*Exercise instructions*:
Lines to return, exactly: from the line with "Finset.card_insert_le _ _" to the line with "deleting a series vertex without outside edge. -/" in the entries below, both included.
*** Begin section ***
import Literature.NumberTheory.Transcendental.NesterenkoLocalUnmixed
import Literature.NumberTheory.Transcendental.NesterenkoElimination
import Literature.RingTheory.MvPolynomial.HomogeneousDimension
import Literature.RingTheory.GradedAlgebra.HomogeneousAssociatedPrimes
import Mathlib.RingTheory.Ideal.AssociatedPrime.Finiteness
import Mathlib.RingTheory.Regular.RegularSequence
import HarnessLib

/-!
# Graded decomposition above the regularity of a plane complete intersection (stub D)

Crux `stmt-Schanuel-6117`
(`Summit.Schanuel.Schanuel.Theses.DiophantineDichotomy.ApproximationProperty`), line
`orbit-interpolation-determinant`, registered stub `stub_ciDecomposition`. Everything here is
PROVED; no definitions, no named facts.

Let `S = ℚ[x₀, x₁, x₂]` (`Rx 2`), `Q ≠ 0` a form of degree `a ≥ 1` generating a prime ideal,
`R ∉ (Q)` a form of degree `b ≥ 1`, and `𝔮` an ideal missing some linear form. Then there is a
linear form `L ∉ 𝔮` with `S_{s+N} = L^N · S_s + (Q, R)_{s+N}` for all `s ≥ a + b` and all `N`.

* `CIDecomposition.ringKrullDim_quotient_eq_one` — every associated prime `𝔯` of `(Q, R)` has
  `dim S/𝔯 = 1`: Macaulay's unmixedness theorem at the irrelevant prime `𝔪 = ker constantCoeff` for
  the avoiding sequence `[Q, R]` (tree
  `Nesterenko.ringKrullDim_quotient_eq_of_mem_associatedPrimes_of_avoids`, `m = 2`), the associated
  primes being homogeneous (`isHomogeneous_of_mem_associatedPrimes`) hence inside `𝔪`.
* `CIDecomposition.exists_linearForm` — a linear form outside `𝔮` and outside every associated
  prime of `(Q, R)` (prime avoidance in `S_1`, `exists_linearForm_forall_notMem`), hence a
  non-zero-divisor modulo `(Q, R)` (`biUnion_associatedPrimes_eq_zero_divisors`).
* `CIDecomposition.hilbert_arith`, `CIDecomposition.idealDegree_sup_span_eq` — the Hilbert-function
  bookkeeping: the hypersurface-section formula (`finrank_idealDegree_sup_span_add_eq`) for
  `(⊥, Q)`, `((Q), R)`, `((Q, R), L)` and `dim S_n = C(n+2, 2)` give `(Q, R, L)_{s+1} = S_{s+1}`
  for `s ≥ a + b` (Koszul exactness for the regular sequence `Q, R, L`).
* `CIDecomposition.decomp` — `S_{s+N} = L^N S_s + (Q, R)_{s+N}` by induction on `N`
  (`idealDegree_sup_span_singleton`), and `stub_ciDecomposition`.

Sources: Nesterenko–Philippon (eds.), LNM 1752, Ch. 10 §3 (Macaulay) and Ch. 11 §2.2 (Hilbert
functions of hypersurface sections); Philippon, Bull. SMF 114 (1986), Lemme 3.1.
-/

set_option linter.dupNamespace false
*** End section ***
*** Begin section ***
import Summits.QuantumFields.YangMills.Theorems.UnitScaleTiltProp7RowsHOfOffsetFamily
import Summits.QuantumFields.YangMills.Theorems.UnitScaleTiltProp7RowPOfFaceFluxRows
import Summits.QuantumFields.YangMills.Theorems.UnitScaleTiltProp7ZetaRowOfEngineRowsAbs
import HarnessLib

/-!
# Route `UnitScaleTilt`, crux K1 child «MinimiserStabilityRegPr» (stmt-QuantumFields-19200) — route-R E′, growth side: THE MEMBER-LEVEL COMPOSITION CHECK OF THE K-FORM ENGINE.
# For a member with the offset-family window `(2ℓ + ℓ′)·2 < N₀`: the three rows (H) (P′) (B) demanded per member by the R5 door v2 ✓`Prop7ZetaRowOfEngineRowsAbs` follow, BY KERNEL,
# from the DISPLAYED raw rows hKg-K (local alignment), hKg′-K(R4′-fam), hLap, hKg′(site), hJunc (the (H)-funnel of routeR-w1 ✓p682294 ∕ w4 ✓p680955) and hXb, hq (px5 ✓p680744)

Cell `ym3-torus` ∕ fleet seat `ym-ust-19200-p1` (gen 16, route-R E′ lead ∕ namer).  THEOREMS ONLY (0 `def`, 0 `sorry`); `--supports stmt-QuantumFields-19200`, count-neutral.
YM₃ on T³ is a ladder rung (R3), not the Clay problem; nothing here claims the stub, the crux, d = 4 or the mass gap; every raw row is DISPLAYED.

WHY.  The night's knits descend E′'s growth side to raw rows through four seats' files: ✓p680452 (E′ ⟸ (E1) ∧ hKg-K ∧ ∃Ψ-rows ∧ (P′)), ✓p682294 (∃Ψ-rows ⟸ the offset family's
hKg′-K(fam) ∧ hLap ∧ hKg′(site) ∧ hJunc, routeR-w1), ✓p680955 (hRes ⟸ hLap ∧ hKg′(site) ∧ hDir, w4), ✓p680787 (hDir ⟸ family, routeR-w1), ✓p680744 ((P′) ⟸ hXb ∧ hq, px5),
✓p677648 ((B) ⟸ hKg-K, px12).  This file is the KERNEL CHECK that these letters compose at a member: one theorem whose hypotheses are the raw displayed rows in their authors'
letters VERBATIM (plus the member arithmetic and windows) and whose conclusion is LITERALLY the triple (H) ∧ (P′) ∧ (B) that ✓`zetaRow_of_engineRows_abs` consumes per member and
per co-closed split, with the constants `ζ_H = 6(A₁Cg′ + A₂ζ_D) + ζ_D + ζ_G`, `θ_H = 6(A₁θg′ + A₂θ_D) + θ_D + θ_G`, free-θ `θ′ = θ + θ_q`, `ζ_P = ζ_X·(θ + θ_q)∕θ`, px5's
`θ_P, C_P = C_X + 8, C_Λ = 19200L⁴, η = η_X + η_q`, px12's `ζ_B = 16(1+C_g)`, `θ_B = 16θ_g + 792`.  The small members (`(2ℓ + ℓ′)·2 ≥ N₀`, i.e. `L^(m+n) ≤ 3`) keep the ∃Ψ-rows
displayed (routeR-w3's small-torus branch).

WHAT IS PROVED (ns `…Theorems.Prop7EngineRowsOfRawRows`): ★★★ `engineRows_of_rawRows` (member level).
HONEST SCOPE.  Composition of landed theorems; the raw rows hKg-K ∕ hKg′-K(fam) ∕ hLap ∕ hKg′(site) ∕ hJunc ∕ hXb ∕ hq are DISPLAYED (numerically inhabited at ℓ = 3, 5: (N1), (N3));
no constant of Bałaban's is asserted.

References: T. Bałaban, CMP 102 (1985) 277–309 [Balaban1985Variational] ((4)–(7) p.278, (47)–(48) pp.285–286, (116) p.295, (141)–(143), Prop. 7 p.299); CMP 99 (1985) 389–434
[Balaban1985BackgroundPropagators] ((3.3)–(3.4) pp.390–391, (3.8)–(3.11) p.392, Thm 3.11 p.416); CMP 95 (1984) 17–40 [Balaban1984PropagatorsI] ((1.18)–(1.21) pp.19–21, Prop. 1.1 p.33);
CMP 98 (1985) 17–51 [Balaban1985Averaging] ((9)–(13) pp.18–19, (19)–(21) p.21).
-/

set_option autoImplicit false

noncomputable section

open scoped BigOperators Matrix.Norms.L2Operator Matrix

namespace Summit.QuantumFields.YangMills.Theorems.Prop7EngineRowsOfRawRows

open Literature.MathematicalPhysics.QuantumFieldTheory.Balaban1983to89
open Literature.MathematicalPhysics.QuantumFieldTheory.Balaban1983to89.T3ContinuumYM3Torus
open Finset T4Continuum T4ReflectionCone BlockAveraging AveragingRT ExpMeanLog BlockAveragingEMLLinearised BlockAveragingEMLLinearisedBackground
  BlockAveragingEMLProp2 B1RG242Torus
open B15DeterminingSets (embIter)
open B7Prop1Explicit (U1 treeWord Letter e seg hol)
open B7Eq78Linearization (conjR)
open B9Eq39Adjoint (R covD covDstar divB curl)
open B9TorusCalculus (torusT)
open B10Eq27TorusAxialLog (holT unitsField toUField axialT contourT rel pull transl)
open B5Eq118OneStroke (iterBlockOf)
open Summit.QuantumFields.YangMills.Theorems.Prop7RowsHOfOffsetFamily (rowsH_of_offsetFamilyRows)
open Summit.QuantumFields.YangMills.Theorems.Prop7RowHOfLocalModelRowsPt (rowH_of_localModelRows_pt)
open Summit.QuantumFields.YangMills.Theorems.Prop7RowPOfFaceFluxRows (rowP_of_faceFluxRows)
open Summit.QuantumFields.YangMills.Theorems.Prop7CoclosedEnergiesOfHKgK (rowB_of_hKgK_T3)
*** End section ***
*** Begin section ***
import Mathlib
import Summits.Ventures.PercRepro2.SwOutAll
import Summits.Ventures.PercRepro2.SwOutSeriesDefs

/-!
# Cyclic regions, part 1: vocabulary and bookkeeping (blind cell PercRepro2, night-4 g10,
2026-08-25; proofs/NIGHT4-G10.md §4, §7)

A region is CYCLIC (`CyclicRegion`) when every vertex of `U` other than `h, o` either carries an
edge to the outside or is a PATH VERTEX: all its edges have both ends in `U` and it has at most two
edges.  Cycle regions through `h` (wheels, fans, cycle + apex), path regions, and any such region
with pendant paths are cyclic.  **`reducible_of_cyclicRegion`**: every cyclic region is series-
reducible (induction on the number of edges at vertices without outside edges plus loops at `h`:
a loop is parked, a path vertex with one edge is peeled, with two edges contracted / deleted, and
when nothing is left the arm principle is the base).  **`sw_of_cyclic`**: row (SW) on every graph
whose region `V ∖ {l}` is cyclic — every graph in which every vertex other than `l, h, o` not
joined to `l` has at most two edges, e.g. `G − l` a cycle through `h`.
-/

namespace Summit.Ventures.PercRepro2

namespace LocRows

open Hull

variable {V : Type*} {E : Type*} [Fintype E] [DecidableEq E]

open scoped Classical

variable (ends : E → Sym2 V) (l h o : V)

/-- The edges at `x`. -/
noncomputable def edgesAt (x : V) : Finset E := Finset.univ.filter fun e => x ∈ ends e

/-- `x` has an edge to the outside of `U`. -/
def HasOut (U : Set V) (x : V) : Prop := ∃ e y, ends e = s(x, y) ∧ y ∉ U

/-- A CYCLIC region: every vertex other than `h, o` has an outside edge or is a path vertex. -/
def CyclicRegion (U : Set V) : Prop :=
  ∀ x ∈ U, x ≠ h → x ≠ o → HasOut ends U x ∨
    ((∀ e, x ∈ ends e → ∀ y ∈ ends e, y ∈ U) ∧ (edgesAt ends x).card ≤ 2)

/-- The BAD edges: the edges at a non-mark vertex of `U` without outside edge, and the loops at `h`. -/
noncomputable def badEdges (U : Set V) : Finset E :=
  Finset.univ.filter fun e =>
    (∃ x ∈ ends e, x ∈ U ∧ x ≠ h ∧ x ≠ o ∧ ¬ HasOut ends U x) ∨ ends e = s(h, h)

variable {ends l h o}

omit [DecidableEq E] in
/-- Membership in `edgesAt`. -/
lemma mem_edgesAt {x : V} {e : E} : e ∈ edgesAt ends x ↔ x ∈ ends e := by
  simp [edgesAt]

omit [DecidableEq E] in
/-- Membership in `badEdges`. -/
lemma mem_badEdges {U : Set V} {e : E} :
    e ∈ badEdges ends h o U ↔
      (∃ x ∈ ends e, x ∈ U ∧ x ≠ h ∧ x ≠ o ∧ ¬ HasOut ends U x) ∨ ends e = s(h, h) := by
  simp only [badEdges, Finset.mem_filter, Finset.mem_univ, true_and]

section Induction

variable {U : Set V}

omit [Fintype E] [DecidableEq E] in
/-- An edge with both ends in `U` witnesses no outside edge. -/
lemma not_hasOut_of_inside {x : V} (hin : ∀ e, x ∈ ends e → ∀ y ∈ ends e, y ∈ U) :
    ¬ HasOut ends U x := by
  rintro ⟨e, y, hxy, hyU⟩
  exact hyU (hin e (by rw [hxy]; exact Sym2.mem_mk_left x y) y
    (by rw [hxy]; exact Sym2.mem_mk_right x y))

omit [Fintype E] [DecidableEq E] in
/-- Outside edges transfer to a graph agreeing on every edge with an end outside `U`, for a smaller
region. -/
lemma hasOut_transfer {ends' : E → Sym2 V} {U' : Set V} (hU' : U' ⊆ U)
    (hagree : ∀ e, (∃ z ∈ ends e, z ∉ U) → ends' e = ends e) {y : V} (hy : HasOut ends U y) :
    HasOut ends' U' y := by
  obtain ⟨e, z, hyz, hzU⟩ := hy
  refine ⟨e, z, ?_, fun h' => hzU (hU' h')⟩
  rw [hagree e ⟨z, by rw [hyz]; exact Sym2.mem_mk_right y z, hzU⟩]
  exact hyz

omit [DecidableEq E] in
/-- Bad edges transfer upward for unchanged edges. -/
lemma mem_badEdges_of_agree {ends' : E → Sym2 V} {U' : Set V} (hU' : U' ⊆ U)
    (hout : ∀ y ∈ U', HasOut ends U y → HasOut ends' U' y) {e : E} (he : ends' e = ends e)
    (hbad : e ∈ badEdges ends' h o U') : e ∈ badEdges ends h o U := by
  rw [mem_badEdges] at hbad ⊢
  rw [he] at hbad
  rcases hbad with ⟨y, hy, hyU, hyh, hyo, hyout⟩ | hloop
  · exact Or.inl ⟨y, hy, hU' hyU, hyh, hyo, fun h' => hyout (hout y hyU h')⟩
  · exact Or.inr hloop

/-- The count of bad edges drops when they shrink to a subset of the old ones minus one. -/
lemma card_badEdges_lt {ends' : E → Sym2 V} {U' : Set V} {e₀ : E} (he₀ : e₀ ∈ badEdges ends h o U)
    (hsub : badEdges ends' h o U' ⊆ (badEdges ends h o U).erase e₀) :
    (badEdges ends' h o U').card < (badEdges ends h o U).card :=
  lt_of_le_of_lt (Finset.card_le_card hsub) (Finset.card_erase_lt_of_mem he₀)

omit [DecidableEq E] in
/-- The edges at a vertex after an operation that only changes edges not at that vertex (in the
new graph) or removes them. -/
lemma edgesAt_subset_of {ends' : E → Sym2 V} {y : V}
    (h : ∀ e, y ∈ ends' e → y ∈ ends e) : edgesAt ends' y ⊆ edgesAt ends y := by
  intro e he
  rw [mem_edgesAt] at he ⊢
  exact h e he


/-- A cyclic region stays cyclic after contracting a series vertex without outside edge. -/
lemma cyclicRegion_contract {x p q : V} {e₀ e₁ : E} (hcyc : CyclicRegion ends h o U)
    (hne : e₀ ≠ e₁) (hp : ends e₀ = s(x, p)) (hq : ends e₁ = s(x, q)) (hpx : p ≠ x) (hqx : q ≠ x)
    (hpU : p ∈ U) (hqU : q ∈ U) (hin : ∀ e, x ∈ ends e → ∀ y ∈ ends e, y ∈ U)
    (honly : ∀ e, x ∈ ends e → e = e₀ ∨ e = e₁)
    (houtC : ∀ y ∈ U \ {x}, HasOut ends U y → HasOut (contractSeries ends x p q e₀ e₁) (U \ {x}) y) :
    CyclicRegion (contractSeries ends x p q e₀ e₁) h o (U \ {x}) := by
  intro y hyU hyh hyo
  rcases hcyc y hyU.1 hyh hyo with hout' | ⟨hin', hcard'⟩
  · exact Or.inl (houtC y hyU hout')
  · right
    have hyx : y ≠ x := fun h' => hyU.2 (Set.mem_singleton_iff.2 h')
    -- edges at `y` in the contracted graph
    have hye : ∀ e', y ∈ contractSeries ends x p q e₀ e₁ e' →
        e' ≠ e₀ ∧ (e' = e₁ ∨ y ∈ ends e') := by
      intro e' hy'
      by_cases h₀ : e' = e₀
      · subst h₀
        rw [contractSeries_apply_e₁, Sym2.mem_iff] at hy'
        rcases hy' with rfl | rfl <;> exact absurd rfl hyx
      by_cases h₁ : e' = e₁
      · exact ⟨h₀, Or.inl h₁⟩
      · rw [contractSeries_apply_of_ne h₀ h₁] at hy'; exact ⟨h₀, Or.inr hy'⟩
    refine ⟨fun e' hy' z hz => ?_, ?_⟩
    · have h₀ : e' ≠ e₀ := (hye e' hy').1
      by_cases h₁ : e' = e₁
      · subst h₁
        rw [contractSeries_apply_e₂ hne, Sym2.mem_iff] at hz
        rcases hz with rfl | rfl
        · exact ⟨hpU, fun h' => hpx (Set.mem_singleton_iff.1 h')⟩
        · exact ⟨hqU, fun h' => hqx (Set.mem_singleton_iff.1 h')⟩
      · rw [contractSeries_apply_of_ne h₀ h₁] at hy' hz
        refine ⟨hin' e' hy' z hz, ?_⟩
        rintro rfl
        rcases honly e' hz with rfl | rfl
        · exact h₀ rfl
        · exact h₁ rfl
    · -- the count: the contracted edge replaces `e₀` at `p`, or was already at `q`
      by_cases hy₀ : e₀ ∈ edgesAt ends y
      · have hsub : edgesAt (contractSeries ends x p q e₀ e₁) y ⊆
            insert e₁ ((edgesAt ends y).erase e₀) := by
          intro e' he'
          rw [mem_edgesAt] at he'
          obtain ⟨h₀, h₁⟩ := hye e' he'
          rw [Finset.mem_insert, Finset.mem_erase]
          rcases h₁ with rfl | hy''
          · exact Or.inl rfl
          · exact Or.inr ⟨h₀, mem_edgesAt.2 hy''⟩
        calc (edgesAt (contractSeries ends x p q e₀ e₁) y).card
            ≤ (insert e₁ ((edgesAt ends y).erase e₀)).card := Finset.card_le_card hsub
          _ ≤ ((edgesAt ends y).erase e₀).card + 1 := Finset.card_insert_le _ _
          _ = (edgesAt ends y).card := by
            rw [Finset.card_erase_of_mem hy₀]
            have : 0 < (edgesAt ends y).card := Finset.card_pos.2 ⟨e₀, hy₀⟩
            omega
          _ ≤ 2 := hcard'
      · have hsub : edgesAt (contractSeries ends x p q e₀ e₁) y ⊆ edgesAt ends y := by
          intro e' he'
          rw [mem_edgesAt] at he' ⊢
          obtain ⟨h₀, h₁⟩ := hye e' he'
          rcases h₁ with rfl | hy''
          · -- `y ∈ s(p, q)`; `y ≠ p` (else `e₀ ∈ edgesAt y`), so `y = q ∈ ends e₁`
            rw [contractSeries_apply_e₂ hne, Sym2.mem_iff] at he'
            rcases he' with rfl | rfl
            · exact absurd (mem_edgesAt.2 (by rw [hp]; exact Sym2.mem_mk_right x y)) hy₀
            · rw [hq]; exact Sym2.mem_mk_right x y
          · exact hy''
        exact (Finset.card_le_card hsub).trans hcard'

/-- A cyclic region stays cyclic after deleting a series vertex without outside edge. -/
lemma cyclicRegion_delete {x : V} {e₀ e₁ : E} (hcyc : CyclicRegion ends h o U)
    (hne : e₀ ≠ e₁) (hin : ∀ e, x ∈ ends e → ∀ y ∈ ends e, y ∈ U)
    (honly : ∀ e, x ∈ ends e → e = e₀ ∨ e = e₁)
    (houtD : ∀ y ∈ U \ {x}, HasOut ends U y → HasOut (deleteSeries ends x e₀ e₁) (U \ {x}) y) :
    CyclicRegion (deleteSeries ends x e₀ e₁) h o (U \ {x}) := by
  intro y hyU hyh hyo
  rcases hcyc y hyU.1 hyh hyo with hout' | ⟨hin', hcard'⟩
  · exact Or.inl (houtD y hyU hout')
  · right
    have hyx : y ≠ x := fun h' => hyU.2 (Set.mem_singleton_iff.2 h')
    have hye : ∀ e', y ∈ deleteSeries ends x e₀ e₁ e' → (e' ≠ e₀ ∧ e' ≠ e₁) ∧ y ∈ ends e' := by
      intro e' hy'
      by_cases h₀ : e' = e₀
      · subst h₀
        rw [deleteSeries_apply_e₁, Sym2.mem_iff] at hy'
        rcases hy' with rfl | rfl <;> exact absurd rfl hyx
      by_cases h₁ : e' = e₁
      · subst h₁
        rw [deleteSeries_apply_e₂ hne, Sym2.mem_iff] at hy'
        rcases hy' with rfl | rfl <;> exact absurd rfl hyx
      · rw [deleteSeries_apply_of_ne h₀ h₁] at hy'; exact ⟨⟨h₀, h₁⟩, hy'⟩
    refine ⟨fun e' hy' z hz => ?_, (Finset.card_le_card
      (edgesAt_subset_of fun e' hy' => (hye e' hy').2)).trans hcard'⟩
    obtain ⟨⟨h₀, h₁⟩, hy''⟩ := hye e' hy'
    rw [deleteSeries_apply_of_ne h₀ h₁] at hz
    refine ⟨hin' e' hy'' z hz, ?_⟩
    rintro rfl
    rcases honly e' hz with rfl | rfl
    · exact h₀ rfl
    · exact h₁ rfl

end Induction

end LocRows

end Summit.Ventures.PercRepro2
*** End section ***
*Solved problem*:
          _ ≤ ((edgesAt ends y).erase e₀).card + 1 := Finset.card_insert_le _ _
          _ = (edgesAt ends y).card := by
            rw [Finset.card_erase_of_mem hy₀]
            have : 0 < (edgesAt ends y).card := Finset.card_pos.2 ⟨e₀, hy₀⟩
            omega
          _ ≤ 2 := hcard'
      · have hsub : edgesAt (contractSeries ends x p q e₀ e₁) y ⊆ edgesAt ends y := by
          intro e' he'
          rw [mem_edgesAt] at he' ⊢
          obtain ⟨h₀, h₁⟩ := hye e' he'
          rcases h₁ with rfl | hy''
          · -- `y ∈ s(p, q)`; `y ≠ p` (else `e₀ ∈ edgesAt y`), so `y = q ∈ ends e₁`
            rw [contractSeries_apply_e₂ hne, Sym2.mem_iff] at he'
            rcases he' with rfl | rfl
            · exact absurd (mem_edgesAt.2 (by rw [hp]; exact Sym2.mem_mk_right x y)) hy₀
            · rw [hq]; exact Sym2.mem_mk_right x y
          · exact hy''
        exact (Finset.card_le_card hsub).trans hcard'

/-- A cyclic region stays cyclic after deleting a series vertex without outside edge. -/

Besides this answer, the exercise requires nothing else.